**TASK TO CARRY OUT:**
The expected output is exactly the lines below, starting at the line with "facts). The named" and ending at the line with "the closed discharge.", both included; no other line belongs in it.

**EXERCISE MATERIAL:**
import Literature.NumberTheory.EllipticCurves.FunctionFieldPlacesGenusProofs
import Literature.NumberTheory.DiophantineGeometry.FunctionFieldHasseWeilProofs
import HarnessLib

/-!
# Weil's theorem "a global function field has a unique counting genus": the discharge

Topic `NumberTheory/EllipticCurves`; a theorems-only assembly file (no definitions, no new named
facts). The named fact `FunctionField.existsUnique_isGenus_of_functionField Fq F` of
`FunctionFieldPlacesGenusProofs` — for a global function field `F / 𝔽_q(T)` whose full constant
field is `𝔽_q` there is a unique `g : ℕ` with `IsGenus Fq F g`, i.e. `2g` complex numbers `α_i` of
absolute value `√q` with `N_n = qⁿ + 1 - ∑ α_iⁿ` for all `n ≥ 1` (Weil 1948; Rosen, Thms. 5.9, 5.10
and the proof of Thm. 5.12; Stichtenoth, Thm. 5.1.15, Cor. 5.1.16, Thm. 5.2.1) — was reduced IN
THE TREE (`existsUnique_isGenus_of_functionField_of_isGenus_genus`, same file) to the bridge fact
`AlgFunctionField.isGenus_genus Fq F` of `FunctionFieldGenus` ("the genus read off from the zeta
function is the Riemann–Roch genus"), which has SINCE been proved
(`AlgFunctionField.isGenus_genus_holds`, `FunctionFieldHasseWeilProofs`: F. K. Schmidt's rationality
theorem and the Hasse–Weil theorem `hasseWeil_holds`). This file feeds the one to the other; the
`𝔽_q`-algebra structure on `F` that the bridge fact speaks about is the composite
`𝔽_q → 𝔽_q[X] → F` of the fact's own instance stack (the device of
`AlgFunctionField.existsUnique_isGenus_of_lSeries_eq_polynomial_of_hasseWeil`,
`FunctionFieldZetaLPolynomialProofs`), so the discharge carries exactly the fact's own binders.

* `FunctionField.existsUnique_isGenus_of_functionField_holds Fq F` — the closed discharge.
* `FunctionField.existsUnique_isGenus_of_functionField'` — the same conclusion in the old spelling
  `existsUnique_isGenus Fq F` (definitionally equal at a global function field,
  `existsUnique_isGenus_of_functionField_iff`), the form the consumers in
  `FunctionFieldEllipticLRationality` / `FunctionFieldEllipticLConstantProofs` quantify over.

## References

* A. Weil, *Sur les courbes algébriques et les variétés qui s'en déduisent* (1948). [`Weil1948`]
* M. Rosen, *Number Theory in Function Fields*, GTM 210 (2002), Thms. 5.9, 5.10, 5.12.
  [`RosenFunctionFields2002`]
* H. Stichtenoth, *Algebraic Function Fields and Codes*, 2nd ed., GTM 254 (2009), Thm. 5.1.15,
  Cor. 5.1.16, Thm. 5.2.1. [`Stichtenoth2009`]
-/

noncomputable section

open Polynomial

namespace Literature.NumberTheory.EllipticCurves.FunctionField

variable (Fq F : Type) [Field Fq] [Fintype Fq] [Field F]
  [Algebra Fq[X] F] [Algebra (RatFunc Fq) F] [IsScalarTower Fq[X] (RatFunc Fq) F]
  [_root_.FunctionField Fq F]

/-- **Weil 1948: a global function field `F / 𝔽_q(T)` with full constant field `𝔽_q` has a unique
counting genus** (`∃! g, IsGenus Fq F g`; Rosen, Thms. 5.9, 5.10 and proof of Thm. 5.12;
Stichtenoth, Thm. 5.1.15, Cor. 5.1.16, Thm. 5.2.1). Discharge of the named fact
`existsUnique_isGenus_of_functionField Fq F` of `FunctionFieldPlacesGenusProofs`: the tree's
reduction to the Riemann–Roch genus (`existsUnique_isGenus_of_functionField_of_isGenus_genus`) fed
with the tree's theorem `AlgFunctionField.isGenus_genus_holds` (`FunctionFieldHasseWeilProofs`),
for the composite `𝔽_q`-algebra structure `𝔽_q → 𝔽_q[X] → F`. [cite: Weil1948]
[cite: Stichtenoth2009, Thm. 5.1.15, Cor. 5.1.16, Thm. 5.2.1]
[cite: RosenFunctionFields2002, Thms. 5.9, 5.10 and proof of Thm. 5.12] -/
theorem existsUnique_isGenus_of_functionField_holds :
    existsUnique_isGenus_of_functionField Fq F := by
  letI : Algebra Fq F := ((algebraMap Fq[X] F).comp Polynomial.C).toAlgebra
  haveI : IsScalarTower Fq Fq[X] F := IsScalarTower.of_algebraMap_eq fun _ => rfl
  exact existsUnique_isGenus_of_functionField_of_isGenus_genus Fq F
    DiophantineGeometry.AlgFunctionField.isGenus_genus_holds

/-- **Weil's theorem at a global function field, old spelling** (`existsUnique_isGenus Fq F`, the
hypothesis `hWeil` of the consumers in `FunctionFieldEllipticLRationality` /
`FunctionFieldEllipticLConstantProofs`): definitionally the discharge above
(`existsUnique_isGenus_of_functionField_iff`). [cite: Weil1948] -/
theorem existsUnique_isGenus_of_functionField' : existsUnique_isGenus Fq F :=
  (existsUnique_isGenus_of_functionField_iff Fq F).1
    (existsUnique_isGenus_of_functionField_holds Fq F)

end Literature.NumberTheory.EllipticCurves.FunctionField

end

**PROBLEM SOLUTION:**
facts). The named fact `FunctionField.existsUnique_isGenus_of_functionField Fq F` of
`FunctionFieldPlacesGenusProofs` — for a global function field `F / 𝔽_q(T)` whose full constant
field is `𝔽_q` there is a unique `g : ℕ` with `IsGenus Fq F g`, i.e. `2g` complex numbers `α_i` of
absolute value `√q` with `N_n = qⁿ + 1 - ∑ α_iⁿ` for all `n ≥ 1` (Weil 1948; Rosen, Thms. 5.9, 5.10
and the proof of Thm. 5.12; Stichtenoth, Thm. 5.1.15, Cor. 5.1.16, Thm. 5.2.1) — was reduced IN
THE TREE (`existsUnique_isGenus_of_functionField_of_isGenus_genus`, same file) to the bridge fact
`AlgFunctionField.isGenus_genus Fq F` of `FunctionFieldGenus` ("the genus read off from the zeta
function is the Riemann–Roch genus"), which has SINCE been proved
(`AlgFunctionField.isGenus_genus_holds`, `FunctionFieldHasseWeilProofs`: F. K. Schmidt's rationality
theorem and the Hasse–Weil theorem `hasseWeil_holds`). This file feeds the one to the other; the
`𝔽_q`-algebra structure on `F` that the bridge fact speaks about is the composite
`𝔽_q → 𝔽_q[X] → F` of the fact's own instance stack (the device of
`AlgFunctionField.existsUnique_isGenus_of_lSeries_eq_polynomial_of_hasseWeil`,
`FunctionFieldZetaLPolynomialProofs`), so the discharge carries exactly the fact's own binders.

* `FunctionField.existsUnique_isGenus_of_functionField_holds Fq F` — the closed discharge.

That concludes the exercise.